### EXERCISE REQUIREMENTS
Look through the entries. Copy each line that has the word "Type".

(Stored data entries)
┌──

import Mathlib
import HarnessLib

/-!
# Route `EightfoldBlochSeeds`, cruxes `BlochSeedsGeneric` / `BlochSeedDiscThree` (items stmt-HodgeConjecture-18880 / 18882),
# stub `stub_pad4_carrier`: the SPREADING step of «smooth ⊂ smooth ⟹ regular immersion» (brick K5-d of the one named fact
# `kleiman1969_smoothingCycles_eightfold_codimFour` the stub is closed modulo) — regularity of an element / a sequence on a
# finitely generated module at a prime `𝔭` spreads to a basic open `D(g)`, `g ∉ 𝔭`

HONEST FRAMING. Pure commutative algebra (Mathlib only), `--supports` helper; nothing here proves the stub, (K), the crux,
H2, HC_AV or HC. No definition, no named fact (D-0026).

WHY (repair census of this hand, NOTES.md `## Census`): the carrier stubs of 18880/18882 are closed modulo (K)
(`Theorems/EightfoldBlochSeedsBlochSeedsGenericPad4CarrierStubOfKleimanSmoothing`, p821723); (K)'s clause
`IsRegularImmersionOfCodim i 4` for Kleiman's smooth connected degeneracy locus `D` (of `r - 3` general sections of a rank-`r`
bundle, `r ≤ 8`: a DETERMINANTAL locus, lci only because it is smooth) needs EGA IV 17.12.1 «a closed subscheme smooth over
`k` of a scheme smooth over `k` is a regular immersion». The tree holds the point-level half (Matsumura 14.2:
`Literature.AlgebraicGeometry.Resolution.exists_isRsopPart_fin_span_range_eq_stalkIdeal`, with
`Resolution.isRegularLocalRing_stalk_of_smooth_of_field`); the tree's `IsRegularImmersionOfCodim` (Görtz–Wedhorn Def. 19.19)
asks for a weakly regular generating sequence on an AFFINE OPEN, i.e. the regular sequence at the stalk `𝒪_{X,x} = A_𝔭`
must be spread to `Γ(X, D(g)) = A_g`. This file is that spreading, for modules:

* `isSMulRegular_localizedModule_of_forall_smul_eq_zero` — if every `m ∈ M` with `r • m = 0` is killed by an element of
  `S`, then `r` is `M_S`-regular;
* `exists_forall_smul_eq_zero_of_isSMulRegular_localizedModule` — for `M` Noetherian over `A` and `𝔭` prime: if `r` is
  regular on `M_𝔭` then ONE `g ∉ 𝔭` kills every `m` with `r • m = 0` (the kernel of `r •` is finitely generated and dies
  at `𝔭`);
* `isSMulRegular_localizedModule_of_dvd`, `exists_isSMulRegular_localizedModule_powers` — hence `r` is regular on `M_S`
  for every `S` containing a multiple of some `g ∉ 𝔭`, in particular on `M_g = M[1/g]`;
* `nonempty_quotSMulTop_localizedModule_linearEquiv` — `M_S ⧸ r M_S ≃ (M ⧸ r M)_S` (Mathlib's `localizedQuotientEquiv`);
* `isWeaklyRegular_localizedModule_of_dvd`, `exists_isWeaklyRegular_localizedModule_powers` — the SEQUENCE form: a weakly
  `M_𝔭`-regular `rs` is weakly `M_S`-regular for every `S` containing a multiple of some `g ∉ 𝔭` (induction through
  `M ⧸ r M`), in particular on `M_g` — with `M = A = Γ(X, U)` this is exactly the passage from `𝒪_{X,x}` to an affine
  `D(g) ∋ x` that `IsRegularImmersionOfCodim` requires.

[cite: Matsumura1987, §6 Thm. 6.1 and §16 (regular sequences; localisation)] [cite: GortzWedhorn2023, Def. 19.19]
[cite: EGAIV4, Prop. 17.12.1]
-/

-- single-problem summit (Problem = Summit): the mandated namespace repeats `HodgeConjecture`.
set_option linter.dupNamespace false

namespace Summit.HodgeConjecture.HodgeConjecture.Theorems

open scoped Pointwise

variable {A : Type*} [CommRing A] {M : Type*} [AddCommGroup M] [Module A M]

/-- **Regularity on a localisation from a killing element.** If every `m ∈ M` with `r • m = 0` is annihilated by some
element of the submonoid `S`, then `r` is a non-zero-divisor on the localised module `M_S`: for `x = m/s` with
`r • x = 0` some `u ∈ S` has `r • (u • m) = 0`, so `v • u • m = 0` for some `v ∈ S` and `x = 0`.
[cite: Matsumura1987, §4 (localisation of modules) and §6 Thm. 6.1] -/
theorem isSMulRegular_localizedModule_of_forall_smul_eq_zero (S : Submonoid A) (r : A)
    (h : ∀ m : M, r • m = 0 → ∃ u ∈ S, u • m = 0) :
    IsSMulRegular (LocalizedModule S M) r := by
  intro x y hxy
  rw [← sub_eq_zero] at hxy ⊢
  have hz : r • (x - y) = 0 := by
    rw [smul_sub]
    exact hxy
  induction' hxy' : x - y using LocalizedModule.induction_on with m s
  · rw [hxy'] at hz
    rw [LocalizedModule.smul'_mk, ← LocalizedModule.zero_mk s, LocalizedModule.mk_eq] at hz
    obtain ⟨u, hu⟩ := hz
    simp only [smul_zero, Submonoid.smul_def] at hu
    -- `hu : ↑u • ↑s • r • m = 0`
    have hrm : r • ((u : A) • (s : A) • m) = 0 := by
      rw [smul_comm r (u : A), smul_comm r (s : A)]
      exact hu
    obtain ⟨v, hvS, hv⟩ := h _ hrm
    rw [← LocalizedModule.zero_mk s, LocalizedModule.mk_eq]
    refine ⟨⟨v * u, S.mul_mem hvS u.2⟩, ?_⟩
    simp only [smul_zero, Submonoid.mk_smul]
    rw [mul_smul]
    exact hv

/-- **One element outside `𝔭` kills the whole `r`-torsion** when `r` is regular on `M_𝔭` and `M` is Noetherian: the
kernel `K` of `m ↦ r • m` is finitely generated, each generator `t` maps to `0` in `M_𝔭` (as `r • (t/1) = 0`), i.e. is
killed by some `u_t ∉ 𝔭`, and `g = ∏ u_t ∉ 𝔭` (`𝔭` prime) kills `K`.
[cite: Matsumura1987, §6 Thm. 6.1 (finitely many associated primes) — elementary form] -/
theorem exists_forall_smul_eq_zero_of_isSMulRegular_localizedModule [IsNoetherian A M]
    (p : Ideal A) [p.IsPrime] (r : A) (h : IsSMulRegular (LocalizedModule p.primeCompl M) r) :
    ∃ g ∉ p, ∀ m : M, r • m = 0 → g • m = 0 := by
  classical
  set K : Submodule A M := LinearMap.ker (LinearMap.lsmul A M r) with hKdef
  have hmemK : ∀ m : M, m ∈ K ↔ r • m = 0 := fun m => by
    rw [hKdef, LinearMap.mem_ker, LinearMap.lsmul_apply]
  -- every element of `K` is killed by an element outside `p`
  have hkill : ∀ m ∈ K, ∃ u ∈ p.primeCompl, u • m = 0 := by
    intro m hm
    have hrm : r • m = 0 := (hmemK m).1 hm
    have h0 : (LocalizedModule.mk m 1 : LocalizedModule p.primeCompl M) = 0 := by
      apply h
      change r • LocalizedModule.mk m 1 = r • (0 : LocalizedModule p.primeCompl M)
      rw [LocalizedModule.smul'_mk, hrm, LocalizedModule.zero_mk, smul_zero]
    rw [← LocalizedModule.zero_mk 1, LocalizedModule.mk_eq] at h0
    obtain ⟨u, hu⟩ := h0
    refine ⟨u, u.2, ?_⟩
    simpa [Submonoid.smul_def] using hu
  choose! u huS hu using hkill
  obtain ⟨T, hT⟩ := (IsNoetherian.noetherian K : K.FG)
  have hTK : ∀ t ∈ T, t ∈ K := fun t ht => hT ▸ Submodule.subset_span ht
  refine ⟨∏ t ∈ T, u t, ?_, ?_⟩
  · -- the product lies outside the prime `p`
    intro hmem
    obtain ⟨t, htT, htp⟩ := (Ideal.IsPrime.prod_mem_iff (p := p)).1 hmem
    exact huS t (hTK t htT) htp
  · intro m hm
    have hmK : m ∈ Submodule.span A (T : Set M) := hT ▸ (hmemK m).2 hm
    refine Submodule.span_induction ?_ ?_ ?_ ?_ hmK
    · intro t ht
      rw [← Finset.prod_erase_mul T u ht, mul_smul, hu t (hTK t ht), smul_zero]
    · exact smul_zero _
    · intro x y _ _ hx hy
      rw [smul_add, hx, hy, add_zero]
    · intro a x _ hx
      rw [smul_comm, hx, smul_zero]

/-- **Regularity at a prime spreads to every localisation inverting a multiple of one `g ∉ 𝔭`.** For `M` Noetherian
over `A`, `𝔭` prime and `r` regular on `M_𝔭`, there is `g ∉ 𝔭` such that `r` is regular on `M_S` for every submonoid `S`
containing a multiple of `g` — in particular on `M_g` and on every `M_{gg'}` (the form needed to intersect finitely many
basic opens). [cite: Matsumura1987, §6 Thm. 6.1 and §16] [cite: EGAIV4, Prop. 17.12.1 (its use: spreading regular sequences)] -/
theorem isSMulRegular_localizedModule_of_dvd [IsNoetherian A M] (p : Ideal A) [p.IsPrime] (r : A)
    (h : IsSMulRegular (LocalizedModule p.primeCompl M) r) :
    ∃ g ∉ p, ∀ S : Submonoid A, ∀ s ∈ S, g ∣ s → IsSMulRegular (LocalizedModule S M) r := by
  obtain ⟨g, hgp, hg⟩ := exists_forall_smul_eq_zero_of_isSMulRegular_localizedModule p r h
  refine ⟨g, hgp, fun S s hsS hgs =>
    isSMulRegular_localizedModule_of_forall_smul_eq_zero S r fun m hm => ⟨s, hsS, ?_⟩⟩
  obtain ⟨t, rfl⟩ := hgs
  rw [mul_comm, mul_smul, hg m hm, smul_zero]

/-- **The basic-open form**: `r` regular on `M_𝔭` ⟹ `r` regular on `M_g = M[1/g]` for some `g ∉ 𝔭`.
[cite: Matsumura1987, §6 Thm. 6.1 and §16] -/
theorem exists_isSMulRegular_localizedModule_powers [IsNoetherian A M] (p : Ideal A) [p.IsPrime] (r : A)
    (h : IsSMulRegular (LocalizedModule p.primeCompl M) r) :
    ∃ g ∉ p, IsSMulRegular (LocalizedModule (Submonoid.powers g) M) r := by
  obtain ⟨g, hgp, hg⟩ := isSMulRegular_localizedModule_of_dvd p r h
  exact ⟨g, hgp, hg _ g (Submonoid.mem_powers g) dvd_rfl⟩

/-- **Localisation commutes with `M ↦ M ⧸ rM`**: `M_S ⧸ r·M_S ≃ (M ⧸ rM)_S` as `A`-modules (Mathlib's
`localizedQuotientEquiv` for the submodule `r • ⊤`, whose localisation is `r • ⊤` by `Submodule.localized₀_smul`).
[cite: Matsumura1987, §4 Thm. 4.4 (localisation is exact)] -/
theorem nonempty_quotSMulTop_localizedModule_linearEquiv (S : Submonoid A) (r : A) :
    Nonempty (QuotSMulTop r (LocalizedModule S M) ≃ₗ[A] LocalizedModule S (QuotSMulTop r M)) := by
  have heq : (r • ⊤ : Submodule A (LocalizedModule S M)) =
      ((r • ⊤ : Submodule A M).localized S).restrictScalars A := by
    change _ = (r • ⊤ : Submodule A M).localized₀ S (LocalizedModule.mkLinearMap S M)
    rw [← Submodule.ideal_span_singleton_smul r (⊤ : Submodule A M), Submodule.localized₀_smul,
      Submodule.localized₀_top, Submodule.ideal_span_singleton_smul]
  exact ⟨(Submodule.quotEquivOfEq _ _ heq).trans
    ((Submodule.Quotient.restrictScalarsEquiv A ((r • ⊤ : Submodule A M).localized S)).trans
      ((localizedQuotientEquiv S (r • ⊤ : Submodule A M)).restrictScalars A))⟩

open RingTheory.Sequence in
/-- **A weakly regular sequence at a prime spreads to a basic open** (the commutative algebra of EGA IV 17.12.1's use in
«smooth ⊂ smooth ⟹ regular immersion»): for `M` Noetherian over `A` and `𝔭` prime, if `rs` is weakly `M_𝔭`-regular then
there is `g ∉ 𝔭` with `rs` weakly `M_S`-regular for every submonoid `S` containing a multiple of `g` (so on `M_g`, and on
any finite intersection of such basic opens). Induction on `rs` through `M ⧸ r M` (Noetherian), using
`isSMulRegular_localizedModule_of_dvd` and `M_S ⧸ r M_S ≃ (M ⧸ r M)_S`. [cite: Matsumura1987, §16 Thm. 16.1 ff.]
[cite: EGAIV4, Prop. 17.12.1] [cite: GortzWedhorn2023, Def. 19.19] -/
theorem isWeaklyRegular_localizedModule_of_dvd (rs : List A) :
    ∀ {N : Type*} [AddCommGroup N] [Module A N] [IsNoetherian A N] (p : Ideal A) [p.IsPrime],
      IsWeaklyRegular (LocalizedModule p.primeCompl N) rs →
      ∃ g ∉ p, ∀ S : Submonoid A, ∀ s ∈ S, g ∣ s → IsWeaklyRegular (LocalizedModule S N) rs := by
  induction rs with
  | nil =>
    intro N _ _ _ p _ _
    exact ⟨1, (Ideal.ne_top_iff_one p).1 Ideal.IsPrime.ne_top', fun S _ _ _ => IsWeaklyRegular.nil A _⟩
  | cons r rs ih =>
    intro N _ _ _ p _ h
    obtain ⟨h1, h2⟩ := (isWeaklyRegular_cons_iff (LocalizedModule p.primeCompl N) r rs).1 h
    obtain ⟨g₁, hg₁p, hg₁⟩ := isSMulRegular_localizedModule_of_dvd p r h1
    obtain ⟨e⟩ := nonempty_quotSMulTop_localizedModule_linearEquiv (M := N) p.primeCompl r
    obtain ⟨g₂, hg₂p, hg₂⟩ := ih (N := QuotSMulTop r N) p ((e.isWeaklyRegular_congr rs).1 h2)
    refine ⟨g₁ * g₂, fun hmem => (Ideal.IsPrime.mem_or_mem ‹p.IsPrime› hmem).elim hg₁p hg₂p, ?_⟩
    intro S s hsS hgs
    obtain ⟨eS⟩ := nonempty_quotSMulTop_localizedModule_linearEquiv (M := N) S r
    exact (isWeaklyRegular_cons_iff (LocalizedModule S N) r rs).2
      ⟨hg₁ S s hsS (dvd_trans (dvd_mul_right g₁ g₂) hgs),
        (eS.isWeaklyRegular_congr rs).2 (hg₂ S s hsS (dvd_trans (dvd_mul_left g₂ g₁) hgs))⟩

└──

### REPLY TO THE EXERCISE
variable {A : Type*} [CommRing A] {M : Type*} [AddCommGroup M] [Module A M]
    ∀ {N : Type*} [AddCommGroup N] [Module A N] [IsNoetherian A N] (p : Ideal A) [p.IsPrime],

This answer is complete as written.